Tutto questo rende evidente quanto la Parola di Dio, più che
essere uno strumento da brandire per accusare gli altri, deve essere uno
strumento per noi cristiani per mettere in discussione noi stessi, per aiutarci
a verificare se stiamo svolgendo bene il nostro compito di collaboratori di
Cristo.
Se gli altri non conoscono Cristo per colpa non loro e non
nostra, Cristo stesso troverà il modo per ripescarli (non dimentichiamo che è
senza Cristo che non c’è salvezza, non senza la chiesa. E’ certo possibile per
il Signore salvare anche al di fuori della Chiesa, che è lo strumento primario
dell’azione di Dio nel mondo, ma non l’unico).
Se gli altri non seguiranno Cristo nonostante lo abbiano
conosciuto bene e profondamente, porteranno le conseguenze della loro scelta
(anche se mi chiedo se sia possibile conoscere veramente Gesù e rifiutarlo).
Ma se gli altri non avranno conosciuto Cristo, o lo avranno
conosciuto male e in modo distorto per colpa nostra, non saranno loro a portare
le conseguenze di questo, ma noi. Di questo Dio ci chiederà conto.
Noi la Via l’abbiamo conosciuta. Noi sappiamo dov’è e chi è la
Porta, ma se non aiutiamo gli altri a trovarla o se li ostacoliamo o
addirittura li portiamo in una direzione sbagliata, saremo noi a pagarne le
conseguenze.
Come fa spesso, la Parola di Dio è uno strumento potente non per
accusare e giudicare gli altri, ma per verificare e valutare se stessi.
Se
avete conosciuto me, conoscerete anche il Padre mio: fin da ora lo conoscete e
lo avete veduto». Gli disse Filippo:
«Signore, mostraci il Padre e ci basta». Gli rispose Gesù: «Da tanto tempo sono
con voi e tu non mi hai conosciuto, Filippo? Chi ha visto me, ha visto il
Padre. Come puoi tu dire: “Mostraci il Padre”? Non credi che io sono nel Padre
e il Padre è in me? Le parole che io vi dico, non le dico da me stesso; ma il
Padre, che rimane in me, compie le sue opere.

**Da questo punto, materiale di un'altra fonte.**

import Summits.RiemannHypothesis.RiemannHypothesis.Theorems.WeilFormatCDataO103MFrontData
import Summits.RiemannHypothesis.RiemannHypothesis.Theorems.S2FormatCE0
import Literature.NumberTheory.LFunctions.YoshidaWindowGramTailMSSines
import Literature.NumberTheory.LFunctions.YoshidaWindowGramMiddleJBox
import Literature.NumberTheory.LFunctions.YoshidaWindowGramTailJFactoredScaled
import Literature.NumberTheory.LFunctions.YoshidaWindowGramTailMSFactored
import Literature.NumberTheory.LFunctions.YoshidaWindowGramTailJDiagTight
import Summits.RiemannHypothesis.RiemannHypothesis.Theorems.FormatCPsdBands
import Summits.RiemannHypothesis.RiemannHypothesis.Theorems.WeilFormatCDiagShift
import Summits.RiemannHypothesis.RiemannHypothesis.Theorems.FormatCPsdSymmBands
import HarnessLib

/-!
# Format C kernel rung `O103M` (a = 103/100, column-band layout): odd sector: Schur rows 241…242 (lower triangle) of `M − U₁ − U₂` enclosed by `DS` within `rho`·2^-310 (kernel certificates)

Window `a = 103/100`; prime powers in the window: 2, 3, 2^2, 5, 7; prime constant A = 2148/1000 (`WeilFormatC.primeCoeff_form_ge_cells_v2`); evaluator parameters S = 2^320, Kpi 160, Kser 190, kred 8, Kexp 55, J 150; full table modes < 257; light column table modes < 2051; units 2^-310 (Schur entries), 2^-154 (column digits, width 157), 2^-148 (tail-factor digits, width 151), 2^-64 (reciprocal weights), 2^-40 (tail base); order-J tail J = 4, θ = 1/2048, η = 1/10 | 4/1.
Design row: sr-gb-rung-b B g21 hp odd λ-run (parity cell 14 L-side): a = 103/100, A = 2148/1000 (cells_v2), μ = 2^-95, odd 256/512/2048, kit precision S 2^320 / c 310 / Kpi 160 / Kser 190 / Kexp 55 / J 150 (A g23 hp levers), MS tail; see HOME(B)/CELL14-LSIDE-B-g21.md. Generated by sr-gb-rung-a prover A g22 with rh-explicit-weil-2 gen7's generator extended for the odd λ-run (--sector odd --mu-log2; HOME(A)/code-g22/gen7/gramgen7.py sha16 b21c14hp103m0001) from `#eval` of the tree's `Encl` functions; every datum is re-verified by the kernel in the theorem files (`decide +kernel`). Helper data of the rh-explicit Weil-positivity programme (format C, K-CELL-2), RH-free. [cite: Yoshida1992HermitianForms, §5 (5.15)-(5.16) p. 301; §7 pp. 305–312]
-/

set_option linter.dupNamespace false
set_option exponentiation.threshold 1024
set_option maxRecDepth 200000

namespace Summit.RiemannHypothesis.RiemannHypothesis.Theorems.WeilFormatCData.O103MCBOdd
open Literature.NumberTheory.LFunctions Literature.NumberTheory.LFunctions.Yoshida1992 Encl Literature.Analysis.ValidatedNumerics.NumericsMP
open Summit.RiemannHypothesis.RiemannHypothesis.Theorems.WeilFormatCData.O103M

/-- kernel: Schur rows `[241, 243)` (columns `j ≤ i`). -/
theorem tS241 : checkSchurBandG (2 ^ 320) 310 O103MCBOdd.rho O103M.C O103M.tab true 256 (subBoxCB (2 ^ 320) 157 256 154 64 O103MCBOdd.ρc O103MCBOdd.XP O103MCBOdd.Pd O103MCBOdd.v O103MCBOdd.V 151 8 148 148 O103MCBOdd.ρφ O103MCBOdd.ρψ O103MCBOdd.ΦP O103MCBOdd.ΨP O103MCBOdd.Pφ O103MCBOdd.Pψ (fun i ↦ (dMidOBox (2 ^ 320) O103M.C O103M.F (tget O103M.tab (i + 1)) 1 1024 256 4 O103M.momO i).add (dgJoBoxT (2 ^ 320) O103M.C O103M.F (tget O103M.tab (i + 1)) 40 1721973236018 256 2048 4 1 2048 i))) O103MCBOdd.DS true 241 2 = true := by
  decide +kernel

end Summit.RiemannHypothesis.RiemannHypothesis.Theorems.WeilFormatCData.O103MCBOdd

Credete a me: io sono nel Padre e il Padre è in me. Se non altro,
credetelo per le opere stesse.
Le ultime parole di Gesù in questo testo portano ancora oltre, verso
la conoscenza profonda di Cristo, che non si presenta solamente come un inviato
di Dio, ma si identifica con lui, pur nella complessa distinzione delle
personalità che porterà a riconoscere Dio come Trinità. Ma di questo parleremo
più avanti, quanto della santissima Trinità celebreremo la festa.